I have gotten Spring MVC and Spring Web Flow working with Liferay 6.1 with the changes you guys made to the parent context.
The steps as outlined are as follows:
1) Add the following to the web.xml
<listener>
<listener-class>org.springframework.web.context.ContextLoaderListener</listener-class>
</listener>
<servlet>
<servlet-name>ViewRendererServlet</servlet-name>
<servlet-class>org.springframework.web.servlet.ViewRendererServlet</servlet-class>
</servlet>
<servlet-mapping>
<servlet-name>ViewRendererServlet</servlet-name>
<url-pattern>/WEB-INF/servlet/view</url-pattern>
</servlet-mapping>
2) add the file applicationContext.xml to your WEB-INF directory, including imports to your Spring MVC context XML files.
3) add your Spring MVC context configuration XML files anywhere you want, provided the path matches what you have in the applicationContext.xml. I personally prefer WEB-INF/contexts/.
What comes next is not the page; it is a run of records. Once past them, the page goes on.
/-- **`P` divides the degree of every rational divisor** (the local period is `P`): under the
hypotheses of `sq_dvd_card_of_twistInvariant` except the `P`-divisibility of the sum (and the
unit condition on `χ₂(F)`), every finite multiset invariant under the twisted action has
cardinality divisible by `P` — each twisted orbit has (`orbit_formula`). In the arithmetic
application this is "`P ∣ [M : K]` for every splitting field `M`", i.e. the local class at `w`
has period exactly `P`, which Clark–Sharif obtain from the ramification of `Φ(a_m, b_m)` at
`v_m` (§3.2, "`P'ξ` is ramified at `π'`, a contradiction"). [cite: ClarkSharif2010, §3.2 and §3.6] -/
theorem dvd_card_of_twistInvariant
    (hOp_inf : ∀ U V, Op U → Op V → Op (U ⊓ V)) (hOp_stab : ∀ a : A, Op (MulAction.stabilizer G a))
    (hOp_core : ∀ U, Op U → ∃ N : Subgroup G, N ≤ U ∧ N.Normal ∧ Op N)
    (hOp_fi : ∀ U, Op U → U.FiniteIndex)
    (hdens : ∀ U, Op U → ∀ σ : G, ∃ (n : ℕ) (i u : G), i ∈ I ∧ u ∈ U ∧ σ = F ^ n * i * u)
    {T₁ T₂ : A} (hT₁ : P • T₁ = 0) (hT₂ : P • T₂ = 0)
    (hindep : ∀ m n : ℤ, m • T₁ + n • T₂ = 0 → (P : ℤ) ∣ m ∧ (P : ℤ) ∣ n)
    (hfix : ∀ a : A, P • a = 0 → ∀ σ : G, σ • a = a)
    (χ₁ χ₂ : G → ZMod P) (hχ₁ : ∀ σ τ, χ₁ (σ * τ) = χ₁ σ + χ₁ τ)
    (hχ₂ : ∀ σ τ, χ₂ (σ * τ) = χ₂ σ + χ₂ τ)
    (K₁ : Subgroup G) (hK₁ : ∀ g, g ∈ K₁ ↔ χ₁ g = 0) (hOpK₁ : Op K₁)
    (K₂ : Subgroup G) (hK₂ : ∀ g, g ∈ K₂ ↔ χ₂ g = 0) (hOpK₂ : Op K₂)
    (hIχ₁ : ∀ c : ZMod P, ∃ σ ∈ I, χ₁ σ = c) (hIχ₂ : ∀ σ ∈ I, χ₂ σ = 0)
    (hunr : ∀ (a : A) (σ : G), σ ∈ I → P • (σ • a - a) = 0 → σ • a = a)
    (hdiv : ∀ a : A, ∃ b : A, P • b = a)
    (hjunk : ∃ c : A, (∀ σ : G, σ • c = c) ∧ P • c = (P * (P - 1) / 2) • T₁)
    (hnice : ∀ f : ℕ, 0 < f → ∀ a : A, P • a = 0 → ∃ z : A, (∀ σ ∈ I, σ • z = z) ∧ F ^ f • z - z = a)
    (D : Multiset A)
    (hD : ∀ (g : G) (R : A), D.count (g • R + ((χ₁ g).val • T₁ + (χ₂ g).val • T₂)) = D.count R) :
    P ∣ Multiset.card D := by
  -- the twist data as a homomorphism `ξ` with invariant values
  set ξ : G → A := fun g ↦ (χ₁ g).val • T₁ + (χ₂ g).val • T₂ with hξ
  have hξm : ∀ σ τ, ξ (σ * τ) = ξ σ + ξ τ := by
    intro σ τ
    simp only [hξ]
    rw [hχ₁, hχ₂, val_add_nsmul hT₁, val_add_nsmul hT₂]
    abel
  have hξf : ∀ σ τ : G, σ • ξ τ = ξ τ := by
    intro σ τ
    simp only [hξ]
    rw [smul_add, smul_comm (M := G) (N := ℕ), smul_comm (M := G) (N := ℕ), hfix T₁ hT₁,
      hfix T₂ hT₂]
  have hT₁P : ∀ m : ℕ, m • T₁ = 0 → P ∣ m := by
    intro m hm
    have h := (hindep m 0 (by rw [natCast_zsmul, hm, zero_smul, add_zero])).1
    exact Int.natCast_dvd_natCast.mp h
  obtain ⟨R₁, -, hR₁⟩ := exists_shift_point I F Op hOp_inf hOp_stab hdens hfix hT₂ χ₂ hχ₂ K₂ hK₂
    hOpK₂ hIχ₂ (fun a ha ↦ by simpa only [pow_one] using hnice 1 one_pos a ha)
  -- induction on the cardinality, peeling off twisted orbits
  suffices hmain : ∀ (n : ℕ) (D : Multiset A), Multiset.card D = n →
      (∀ (g : G) (R : A), D.count (g • R + ξ g) = D.count R) → P ∣ n from hmain _ D rfl hD
  intro n
  induction n using Nat.strong_induction_on with
  | _ n ih =>
    intro D hn hD
    by_cases h0 : D = 0
    · subst h0
      rw [Multiset.card_zero] at hn
      subst hn
      exact dvd_zero _
    obtain ⟨Q, hQ⟩ := Multiset.exists_mem_of_ne_zero h0
    obtain ⟨U, hU⟩ := exists_twistStab ξ hξm hξf Q
    have hU₀ : MulAction.stabilizer G Q ⊓ K₁ ⊓ K₂ ≤ U := fun g hg ↦ by
      rw [Subgroup.mem_inf, Subgroup.mem_inf, MulAction.mem_stabilizer_iff, hK₁, hK₂] at hg
      rw [hU, hg.1.1]
      simp only [hξ, hg.1.2, hg.2, ZMod.val_zero, zero_nsmul, add_zero]
    haveI : (MulAction.stabilizer G Q ⊓ K₁ ⊓ K₂).FiniteIndex :=
      hOp_fi _ (hOp_inf _ _ (hOp_inf _ _ (hOp_stab Q) hOpK₁) hOpK₂)
    haveI : U.FiniteIndex := Subgroup.finiteIndex_of_le hU₀
    letI : Fintype (G ⧸ U) := Fintype.ofFinite _
    obtain ⟨hOmem, hOcard, -⟩ := orbitFinset_spec ξ hξm hξf hU
    set O : Finset A := Finset.univ.image fun q : G ⧸ U ↦ q.out • Q + ξ q.out with hOdef
    have hcount : ∀ g, D.count (g • Q + ξ g) = D.count Q := fun g ↦ hD g Q
    have hQO : Q ∈ O := (hOmem Q).mpr ⟨1, twist_one ξ hξm Q⟩
    set m₀ := D.count Q with hm₀
    have hm₀pos : 0 < m₀ := Multiset.count_pos.mpr hQ
    have hcountO : ∀ R ∈ O, D.count R = m₀ := fun R hR ↦ by
      obtain ⟨g, rfl⟩ := (hOmem R).mp hR
      exact hcount g
    have hle : m₀ • O.val ≤ D := Multiset.le_iff_count.mpr fun R ↦ by
      rw [Multiset.count_nsmul]
      by_cases hR : R ∈ O
      · rw [Multiset.count_eq_one_of_mem O.nodup hR, mul_one, hcountO R hR]
      · rw [Multiset.count_eq_zero.mpr (fun h ↦ hR h), mul_zero]
        exact Nat.zero_le _
    have hmemO_iff : ∀ (g : G) (R : A), g • R + ξ g ∈ O ↔ R ∈ O := by
      intro g R
      rw [hOmem, hOmem]
      constructor
      · rintro ⟨g', hg'⟩
        refine ⟨g⁻¹ * g', ?_⟩
        rw [twist_mul ξ hξm hξf, hg', twist_inv_twist ξ hξm hξf]
      · rintro ⟨g', rfl⟩
        exact ⟨g * g', twist_mul ξ hξm hξf g g' Q⟩
    have hD' : ∀ (g : G) (R : A), (D - m₀ • O.val).count (g • R + ξ g) = (D - m₀ • O.val).count R := by
      intro g R
      rw [Multiset.count_sub, Multiset.count_sub, hD g R, Multiset.count_nsmul, Multiset.count_nsmul]
      congr 2
      by_cases hR : R ∈ O
      · rw [Multiset.count_eq_one_of_mem O.nodup hR,
          Multiset.count_eq_one_of_mem O.nodup ((hmemO_iff g R).mpr hR)]
      · rw [Multiset.count_eq_zero.mpr (fun h ↦ hR h),
          Multiset.count_eq_zero.mpr (fun h ↦ hR ((hmemO_iff g R).mp h))]
    have hcardO : Multiset.card (m₀ • O.val) = m₀ * O.card := by
      rw [Multiset.card_nsmul, Finset.card_val]
    have hsumn : Multiset.card (D - m₀ • O.val) + m₀ * O.card = n := by
      rw [Multiset.card_sub hle, hcardO, ← hn]
      exact Nat.sub_add_cancel (hcardO ▸ Multiset.card_le_card hle)
    have hlt : Multiset.card (D - m₀ • O.val) < n := by
      have hOpos : 0 < O.card := Finset.card_pos.mpr ⟨Q, hQO⟩
      have := Nat.mul_pos hm₀pos hOpos
      omega
    have hPD' := ih _ hlt _ rfl hD'
    obtain ⟨hPO, -⟩ := orbit_formula I F Op hOp_inf hOp_stab hOp_core hdens hT₁ hT₁P hfix
      χ₁ χ₂ hχ₁ K₁ hK₁ hOpK₁ hIχ₁ hunr hdiv hjunk hnice hR₁ hU
    have hOcard' : O.card = Fintype.card (G ⧸ U) := by
      rw [hOcard, Subgroup.index_eq_card, Nat.card_eq_fintype_card]
    rw [← hsumn]
    exact dvd_add hPD' (Dvd.dvd.mul_left (hOcard' ▸ hPO) m₀)

end Specific

end TwistedOrbit

end Literature.NumberTheory.EllipticCurves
4) modify your portlet descriptor in your portlet.xml file so the <portlet-class> references either org.springframework.web.portlet.DispatcherPortlet or your own class that extends DispatcherPortlet. Also include the init-param "contextConfigLocation" with the value as the path to the spring configuration for that portlet.
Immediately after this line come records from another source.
import Literature.NumberTheory.ConnesMoscovici2022.UVProlateSoninProofs
import Mathlib.Analysis.SpecialFunctions.Integrability.Basic
import HarnessLib

/-!
# Connes–Moscovici 2022, Corollary 1.7 (i): eigenfunctions of `W_sa` near the singular point `λ`

Topic `Literature/NumberTheory/ConnesMoscovici2022`; companion of `UVProlateSpectrum.lean` (the named
fact `CM22_cor_1_7`, [ConnesMoscovici2022, Cor 1.7] = arXiv:2112.05500 Cor 2.7: "If `φ` is an
eigenfunction of `W_sa^±` then (i) `φ` is regular on `[λ, λ+ε)` and on `(λ−ε, λ]` for some `ε > 0`,
with a possible discontinuity at `λ`; (ii) the leading term of the asymptotic expansion of `φ` at `∞` is
proportional to `sin(2πλx)/x` (even) / `cos(2πλx)/x` (odd)") and of seat cc-t9's
`UVProlateSoninProofs.lean` (interior regularity of the boundary-condition representative).
THIS FILE PROVES CLAUSE (i) AS TYPED (`CM22_cor_1_7_clause_i`, theorems only, no named fact);
clause (ii) (asymptotics at the irregular singular point `∞`) is NOT addressed.

## Contents

* `exists_tendsto_nhdsGT_of_singular_endpoint` / `exists_tendsto_nhdsLT_of_singular_endpoint` —
  abstract one-sided limit lemmas at a regular singular endpoint: if `g ∈ C¹(a,b) ∩ L²(a,b)`,
  `u = p g′` satisfies `u′ = r g` with `r` continuous and bounded, `‖p(x)‖ ≥ m·dist(x, endpoint)` and
  `u → 0` at the endpoint (the boundary condition (1.19) `lim (λ² − x²)∂ξ = 0`), then `g` has a
  limit there.  Mechanism: `u(x) = ∫_a^x r g = O(√(x−a))` by the pointwise AM–GM bound
  `|g| ≤ (δ + |g|²/δ)/2` with `δ = (x−a)^{-1/2}` (no Hölder), hence `g′ = u/p = O((x−a)^{-1/2})` is
  integrable and `g = g(x₁) + ∫ g′` extends continuously.
* `hasDerivAt_pCoeff_mul_deriv_repr` — for the representative `g` of `ξ ∈ dom W_max` with
  `W_max ξ = μ ξ`: `(p g′)′ = (q − μ) g` off `±λ` (classical equation via `prolateWaveOpFun_repr_eq`).
* `CM22_cor_1_7_i` — for `W` with `IsProlateSA λ W` and an eigenvector `φ` (`μ ∈ ℝ`): the
  boundary-condition representative `g` (`φ = g` a.e., `ProlateBC λ g`) is `C^∞` off `±λ`, in
  particular on `(λ, 2λ)` and `(0, λ)`, and has one-sided limits at `λ⁺` and `λ⁻`;
  `CM22_cor_1_7_clause_i` restates clause (i) in the fact's exact binder shape.

RH-context: RH-FREE corpus literature (spectral theory of the prolate wave operator, CM22 §1 sequel
row); bears on no statement about `ζ`; nothing here bears on the truth of RH.
-/

noncomputable section

open Complex Set MeasureTheory Filter Topology intervalIntegral
open scoped Real Topology ContDiff

namespace Literature.NumberTheory.ConnesMoscovici2022

/-! ## One-sided limits at a regular singular endpoint (abstract real analysis) -/

section Endpoint

/-- AM–GM in the form `t ≤ (δ + t²/δ)/2` (`δ > 0`). [folklore] -/
private theorem le_half_add_sq_div (t : ℝ) {δ : ℝ} (hδ : 0 < δ) : t ≤ (δ + t ^ 2 / δ) / 2 := by
  have h : (δ + t ^ 2 / δ) / 2 = (δ ^ 2 + t ^ 2) / (2 * δ) := by
    field_simp
  rw [h, le_div_iff₀ (by positivity)]
  nlinarith [sq_nonneg (δ - t)]

/-- `∫_a^x ‖g‖ ≤ (1 + ‖g‖²_{L²(a,b)})/2 · √(x − a)` for `g ∈ L²(a,b)` continuous on `(a,b)` (AM–GM with
`δ = (x−a)^{-1/2}`; no Hölder needed). [folklore] -/
private theorem integral_norm_le_sqrt {a b : ℝ} {g : ℝ → ℂ} (hgc : ContinuousOn g (Ioo a b))
    (hL2 : IntegrableOn (fun x => ‖g x‖ ^ 2) (Ioo a b)) {x : ℝ} (hx : x ∈ Ioo a b) :
    ∫ t in a..x, ‖g t‖ ≤ (1 + ∫ t in Ioo a b, ‖g t‖ ^ 2) / 2 * Real.sqrt (x - a) := by
  have hax : a < x := hx.1
  have hxa : 0 < x - a := sub_pos.2 hax
  set N : ℝ := ∫ t in Ioo a b, ‖g t‖ ^ 2 with hN
  have hN0 : 0 ≤ N := setIntegral_nonneg measurableSet_Ioo fun t _ => by positivity
  set δ : ℝ := (Real.sqrt (x - a))⁻¹ with hδ
  have hsqrt : 0 < Real.sqrt (x - a) := Real.sqrt_pos.2 hxa
  have hδ0 : 0 < δ := inv_pos.2 hsqrt
  have hsub : Ioo a x ⊆ Ioo a b := Ioo_subset_Ioo_right hx.2.le
  -- integrability on [a, x]
  have hL2x : IntervalIntegrable (fun t => ‖g t‖ ^ 2) volume a x := by
    rw [intervalIntegrable_iff_integrableOn_Ioo_of_le hax.le]
    exact hL2.mono_set hsub
  have hgn : IntervalIntegrable (fun t => ‖g t‖) volume a x := by
    rw [intervalIntegrable_iff_integrableOn_Ioo_of_le hax.le]
    have hmeas : AEStronglyMeasurable (fun t => ‖g t‖) (volume.restrict (Ioo a x)) :=
      (hgc.mono hsub).norm.aestronglyMeasurable measurableSet_Ioo
    have hc : IntegrableOn (fun _ : ℝ => (1:ℝ)/2) (Ioo a x) volume :=
      integrableOn_const (measure_Ioo_lt_top (a := a) (b := x)).ne
    refine Integrable.mono' (((hL2.mono_set hsub).div_const 1).add hc)
      hmeas (ae_of_all _ fun t => ?_)
    rw [Real.norm_eq_abs, abs_norm]
    simp only [Pi.add_apply, div_one]
    nlinarith [sq_nonneg (‖g t‖ - 1)]
  calc ∫ t in a..x, ‖g t‖ ≤ ∫ t in a..x, (δ + ‖g t‖ ^ 2 / δ) / 2 := by
        refine intervalIntegral.integral_mono_on hax.le hgn ?_ fun t _ => le_half_add_sq_div _ hδ0
        exact (intervalIntegrable_const.add (hL2x.div_const δ)).div_const 2
    _ = (δ * (x - a) + (∫ t in a..x, ‖g t‖ ^ 2) / δ) / 2 := by
        rw [intervalIntegral.integral_div, intervalIntegral.integral_add intervalIntegrable_const
          (hL2x.div_const δ), intervalIntegral.integral_const, intervalIntegral.integral_div, smul_eq_mul]
        ring
    _ ≤ (δ * (x - a) + N / δ) / 2 := by
        gcongr
        rw [intervalIntegral.integral_of_le hax.le, hN]
        calc ∫ t in Ioc a x, ‖g t‖ ^ 2 = ∫ t in Ioo a x, ‖g t‖ ^ 2 := setIntegral_congr_set Ioo_ae_eq_Ioc.symm
          _ ≤ ∫ t in Ioo a b, ‖g t‖ ^ 2 :=
            setIntegral_mono_set hL2 (ae_of_all _ fun t => by positivity) (ae_of_all _ hsub)
    _ = (1 + N) / 2 * Real.sqrt (x - a) := by
        have h1 : δ * (x - a) = Real.sqrt (x - a) := by
          rw [hδ, inv_mul_eq_div, div_eq_iff hsqrt.ne', Real.mul_self_sqrt hxa.le]
        have h2 : N / δ = N * Real.sqrt (x - a) := by rw [hδ, div_inv_eq_mul]
        rw [h1, h2]; ring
5) configure your portlets context configuration XML with the portlet specific settings, such as registering controller beans, view resolvers, flow registries, flow handlers, and portlet mode handlers, etc.
As part of this, the Service Builder script will need to be modified such that the *LocalServiceUtil classes implement java.io.Serializable. Otherwise they cannot be injected into the flows or controllers.
If you want to see some of how this could look, I would check out the Spring MVC and Spring Web Flow scaffolding in MyEclipse for Spring. They use their Spring DSL (which would be an analog to our Service Builder entities) and allow you to scaffold out your app with a variety of view technologies, such as Spring MVC, Spring Web Flow, GWT, Flex, etc.